-- Stored data entries --
------------------------------
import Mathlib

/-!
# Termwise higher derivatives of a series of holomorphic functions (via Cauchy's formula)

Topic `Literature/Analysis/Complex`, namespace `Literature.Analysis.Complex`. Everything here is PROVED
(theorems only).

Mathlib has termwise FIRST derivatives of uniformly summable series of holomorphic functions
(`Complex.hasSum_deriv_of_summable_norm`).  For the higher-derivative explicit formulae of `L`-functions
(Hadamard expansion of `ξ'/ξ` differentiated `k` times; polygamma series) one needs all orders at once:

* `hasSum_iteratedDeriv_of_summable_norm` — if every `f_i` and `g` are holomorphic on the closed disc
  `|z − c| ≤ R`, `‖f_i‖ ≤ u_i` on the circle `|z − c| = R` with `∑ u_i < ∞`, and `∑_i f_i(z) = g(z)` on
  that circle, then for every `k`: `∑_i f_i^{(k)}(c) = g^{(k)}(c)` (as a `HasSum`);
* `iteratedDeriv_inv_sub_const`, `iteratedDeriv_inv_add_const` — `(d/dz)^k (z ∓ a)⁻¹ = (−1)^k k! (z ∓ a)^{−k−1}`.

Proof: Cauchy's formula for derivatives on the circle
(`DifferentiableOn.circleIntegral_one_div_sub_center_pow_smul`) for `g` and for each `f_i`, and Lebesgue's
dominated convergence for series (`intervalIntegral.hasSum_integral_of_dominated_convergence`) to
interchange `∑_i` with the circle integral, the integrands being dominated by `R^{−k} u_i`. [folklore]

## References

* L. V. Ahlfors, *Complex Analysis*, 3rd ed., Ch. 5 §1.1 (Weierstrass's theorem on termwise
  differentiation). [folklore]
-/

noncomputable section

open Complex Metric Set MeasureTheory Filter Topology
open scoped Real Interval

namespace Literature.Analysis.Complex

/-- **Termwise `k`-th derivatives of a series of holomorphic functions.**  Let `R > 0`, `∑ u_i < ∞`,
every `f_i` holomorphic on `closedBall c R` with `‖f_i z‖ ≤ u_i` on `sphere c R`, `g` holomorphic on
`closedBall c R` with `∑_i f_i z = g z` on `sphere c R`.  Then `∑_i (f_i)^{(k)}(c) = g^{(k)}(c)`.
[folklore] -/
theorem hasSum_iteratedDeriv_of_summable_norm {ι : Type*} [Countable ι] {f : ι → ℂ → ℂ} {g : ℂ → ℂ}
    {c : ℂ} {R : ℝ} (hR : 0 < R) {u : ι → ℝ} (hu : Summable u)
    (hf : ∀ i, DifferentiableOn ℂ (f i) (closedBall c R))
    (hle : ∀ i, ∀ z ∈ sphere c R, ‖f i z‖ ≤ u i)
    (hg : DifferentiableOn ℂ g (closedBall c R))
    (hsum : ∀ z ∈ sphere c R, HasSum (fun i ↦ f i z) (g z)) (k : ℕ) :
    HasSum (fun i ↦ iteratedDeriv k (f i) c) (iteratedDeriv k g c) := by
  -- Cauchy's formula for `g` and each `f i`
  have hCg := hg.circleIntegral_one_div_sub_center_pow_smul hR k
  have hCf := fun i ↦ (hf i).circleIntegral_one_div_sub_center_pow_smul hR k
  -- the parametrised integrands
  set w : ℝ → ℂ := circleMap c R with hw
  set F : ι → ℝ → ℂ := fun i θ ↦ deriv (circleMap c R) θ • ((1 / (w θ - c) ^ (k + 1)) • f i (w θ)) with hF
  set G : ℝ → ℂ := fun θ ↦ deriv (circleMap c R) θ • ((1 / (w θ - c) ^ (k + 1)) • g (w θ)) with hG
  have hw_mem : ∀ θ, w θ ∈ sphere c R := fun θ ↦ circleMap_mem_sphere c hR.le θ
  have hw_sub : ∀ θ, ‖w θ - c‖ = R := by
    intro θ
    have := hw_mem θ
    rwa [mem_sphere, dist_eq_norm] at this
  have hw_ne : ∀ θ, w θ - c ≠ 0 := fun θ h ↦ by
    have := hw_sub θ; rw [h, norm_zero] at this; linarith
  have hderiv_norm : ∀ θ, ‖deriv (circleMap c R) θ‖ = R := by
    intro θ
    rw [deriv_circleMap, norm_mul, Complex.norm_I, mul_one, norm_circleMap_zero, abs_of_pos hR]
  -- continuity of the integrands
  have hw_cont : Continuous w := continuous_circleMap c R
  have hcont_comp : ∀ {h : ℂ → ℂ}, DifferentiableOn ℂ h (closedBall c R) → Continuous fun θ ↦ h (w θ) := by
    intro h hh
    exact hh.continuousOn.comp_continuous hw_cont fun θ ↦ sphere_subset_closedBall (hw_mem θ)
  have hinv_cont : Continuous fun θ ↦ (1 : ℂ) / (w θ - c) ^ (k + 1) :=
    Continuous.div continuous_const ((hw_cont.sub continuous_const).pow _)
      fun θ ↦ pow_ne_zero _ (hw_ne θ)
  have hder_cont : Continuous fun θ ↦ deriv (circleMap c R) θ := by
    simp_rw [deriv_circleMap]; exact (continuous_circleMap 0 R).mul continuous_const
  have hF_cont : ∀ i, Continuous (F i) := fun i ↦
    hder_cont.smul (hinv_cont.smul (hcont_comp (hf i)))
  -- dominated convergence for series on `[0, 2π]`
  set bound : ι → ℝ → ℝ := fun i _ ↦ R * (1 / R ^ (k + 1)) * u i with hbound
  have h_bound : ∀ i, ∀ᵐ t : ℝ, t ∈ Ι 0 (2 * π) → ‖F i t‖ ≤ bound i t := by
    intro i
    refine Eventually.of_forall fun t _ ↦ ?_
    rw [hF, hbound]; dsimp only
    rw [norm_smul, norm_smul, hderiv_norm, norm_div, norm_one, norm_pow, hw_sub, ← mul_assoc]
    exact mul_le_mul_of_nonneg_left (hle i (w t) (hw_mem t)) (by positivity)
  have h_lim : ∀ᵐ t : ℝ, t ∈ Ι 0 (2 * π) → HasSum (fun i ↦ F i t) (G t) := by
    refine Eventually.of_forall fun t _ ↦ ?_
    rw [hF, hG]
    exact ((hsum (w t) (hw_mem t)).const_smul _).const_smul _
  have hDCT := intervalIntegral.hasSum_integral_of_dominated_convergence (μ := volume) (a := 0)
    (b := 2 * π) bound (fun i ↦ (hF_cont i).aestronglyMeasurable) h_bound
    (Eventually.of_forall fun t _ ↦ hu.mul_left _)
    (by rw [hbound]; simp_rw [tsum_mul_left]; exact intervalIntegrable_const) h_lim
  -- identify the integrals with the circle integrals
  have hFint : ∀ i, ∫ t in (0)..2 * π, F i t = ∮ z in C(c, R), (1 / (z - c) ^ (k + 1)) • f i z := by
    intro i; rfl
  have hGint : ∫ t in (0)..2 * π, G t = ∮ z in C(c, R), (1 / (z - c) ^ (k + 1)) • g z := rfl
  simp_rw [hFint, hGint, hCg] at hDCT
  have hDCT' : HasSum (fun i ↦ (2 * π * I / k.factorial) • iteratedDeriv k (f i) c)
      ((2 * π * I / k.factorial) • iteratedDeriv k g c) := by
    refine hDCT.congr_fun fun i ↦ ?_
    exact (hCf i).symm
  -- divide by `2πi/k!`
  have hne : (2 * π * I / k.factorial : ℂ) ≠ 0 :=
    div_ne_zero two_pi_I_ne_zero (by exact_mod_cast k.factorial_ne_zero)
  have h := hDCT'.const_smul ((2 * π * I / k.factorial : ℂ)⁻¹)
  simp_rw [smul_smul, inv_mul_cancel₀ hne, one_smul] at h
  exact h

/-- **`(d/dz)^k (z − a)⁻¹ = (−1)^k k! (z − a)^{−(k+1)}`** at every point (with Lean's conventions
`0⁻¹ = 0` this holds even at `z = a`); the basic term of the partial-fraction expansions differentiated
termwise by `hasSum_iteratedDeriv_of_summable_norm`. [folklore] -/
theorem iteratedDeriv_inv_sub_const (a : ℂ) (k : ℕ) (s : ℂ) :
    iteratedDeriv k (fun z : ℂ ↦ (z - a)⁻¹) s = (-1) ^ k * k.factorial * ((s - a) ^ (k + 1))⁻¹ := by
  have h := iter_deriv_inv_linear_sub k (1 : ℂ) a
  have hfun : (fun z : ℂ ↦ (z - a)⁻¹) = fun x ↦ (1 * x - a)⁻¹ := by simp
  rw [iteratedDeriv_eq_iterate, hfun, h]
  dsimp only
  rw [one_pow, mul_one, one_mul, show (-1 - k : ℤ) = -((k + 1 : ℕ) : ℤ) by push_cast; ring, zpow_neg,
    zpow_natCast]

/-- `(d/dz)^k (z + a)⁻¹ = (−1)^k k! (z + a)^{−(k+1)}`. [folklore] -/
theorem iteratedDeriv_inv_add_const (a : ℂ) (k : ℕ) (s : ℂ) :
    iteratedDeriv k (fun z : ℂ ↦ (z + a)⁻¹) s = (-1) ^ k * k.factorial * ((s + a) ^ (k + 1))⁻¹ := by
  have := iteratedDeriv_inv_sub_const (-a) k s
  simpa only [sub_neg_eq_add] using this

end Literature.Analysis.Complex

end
------------------------------
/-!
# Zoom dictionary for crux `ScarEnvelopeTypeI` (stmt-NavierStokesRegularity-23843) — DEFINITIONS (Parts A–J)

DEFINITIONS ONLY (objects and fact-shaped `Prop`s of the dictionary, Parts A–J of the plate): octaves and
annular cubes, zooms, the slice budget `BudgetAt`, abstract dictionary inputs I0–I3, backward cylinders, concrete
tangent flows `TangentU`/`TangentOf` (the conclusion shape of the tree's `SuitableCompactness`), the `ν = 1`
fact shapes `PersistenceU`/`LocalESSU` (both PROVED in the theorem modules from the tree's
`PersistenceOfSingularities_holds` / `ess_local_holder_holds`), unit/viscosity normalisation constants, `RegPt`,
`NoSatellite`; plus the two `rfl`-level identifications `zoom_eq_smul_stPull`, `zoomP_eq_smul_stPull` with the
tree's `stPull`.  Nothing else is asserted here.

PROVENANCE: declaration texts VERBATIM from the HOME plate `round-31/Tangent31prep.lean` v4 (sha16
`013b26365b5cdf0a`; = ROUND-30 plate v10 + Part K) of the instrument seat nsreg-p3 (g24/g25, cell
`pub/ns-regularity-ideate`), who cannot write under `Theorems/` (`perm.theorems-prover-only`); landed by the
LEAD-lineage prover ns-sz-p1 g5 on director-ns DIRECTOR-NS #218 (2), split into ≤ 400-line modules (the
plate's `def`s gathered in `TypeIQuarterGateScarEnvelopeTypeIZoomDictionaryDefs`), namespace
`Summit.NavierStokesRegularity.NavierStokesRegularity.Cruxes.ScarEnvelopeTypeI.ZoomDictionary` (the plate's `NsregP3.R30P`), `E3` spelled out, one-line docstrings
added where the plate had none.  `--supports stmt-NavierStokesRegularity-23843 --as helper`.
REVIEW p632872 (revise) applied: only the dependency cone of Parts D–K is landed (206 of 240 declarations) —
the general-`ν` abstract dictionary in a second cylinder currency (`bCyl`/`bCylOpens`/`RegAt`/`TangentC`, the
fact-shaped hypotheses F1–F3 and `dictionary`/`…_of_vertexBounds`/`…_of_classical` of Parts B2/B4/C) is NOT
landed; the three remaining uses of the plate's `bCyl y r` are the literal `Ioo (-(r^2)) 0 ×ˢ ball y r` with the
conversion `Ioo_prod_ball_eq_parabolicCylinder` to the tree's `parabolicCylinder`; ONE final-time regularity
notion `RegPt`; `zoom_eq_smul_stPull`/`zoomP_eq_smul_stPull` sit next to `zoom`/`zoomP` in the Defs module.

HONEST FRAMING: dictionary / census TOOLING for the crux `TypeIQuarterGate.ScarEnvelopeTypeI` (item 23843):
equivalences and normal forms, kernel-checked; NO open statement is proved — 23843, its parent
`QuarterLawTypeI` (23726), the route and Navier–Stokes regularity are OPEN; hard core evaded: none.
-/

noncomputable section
------------------------------
-- What to do --
From the records above, return each line that includes "Parts".

-- Answer to the problem --
# Zoom dictionary for crux `ScarEnvelopeTypeI` (stmt-NavierStokesRegularity-23843) — DEFINITIONS (Parts A–J)
DEFINITIONS ONLY (objects and fact-shaped `Prop`s of the dictionary, Parts A–J of the plate): octaves and
REVIEW p632872 (revise) applied: only the dependency cone of Parts D–K is landed (206 of 240 declarations) —
fact-shaped hypotheses F1–F3 and `dictionary`/`…_of_vertexBounds`/`…_of_classical` of Parts B2/B4/C) is NOT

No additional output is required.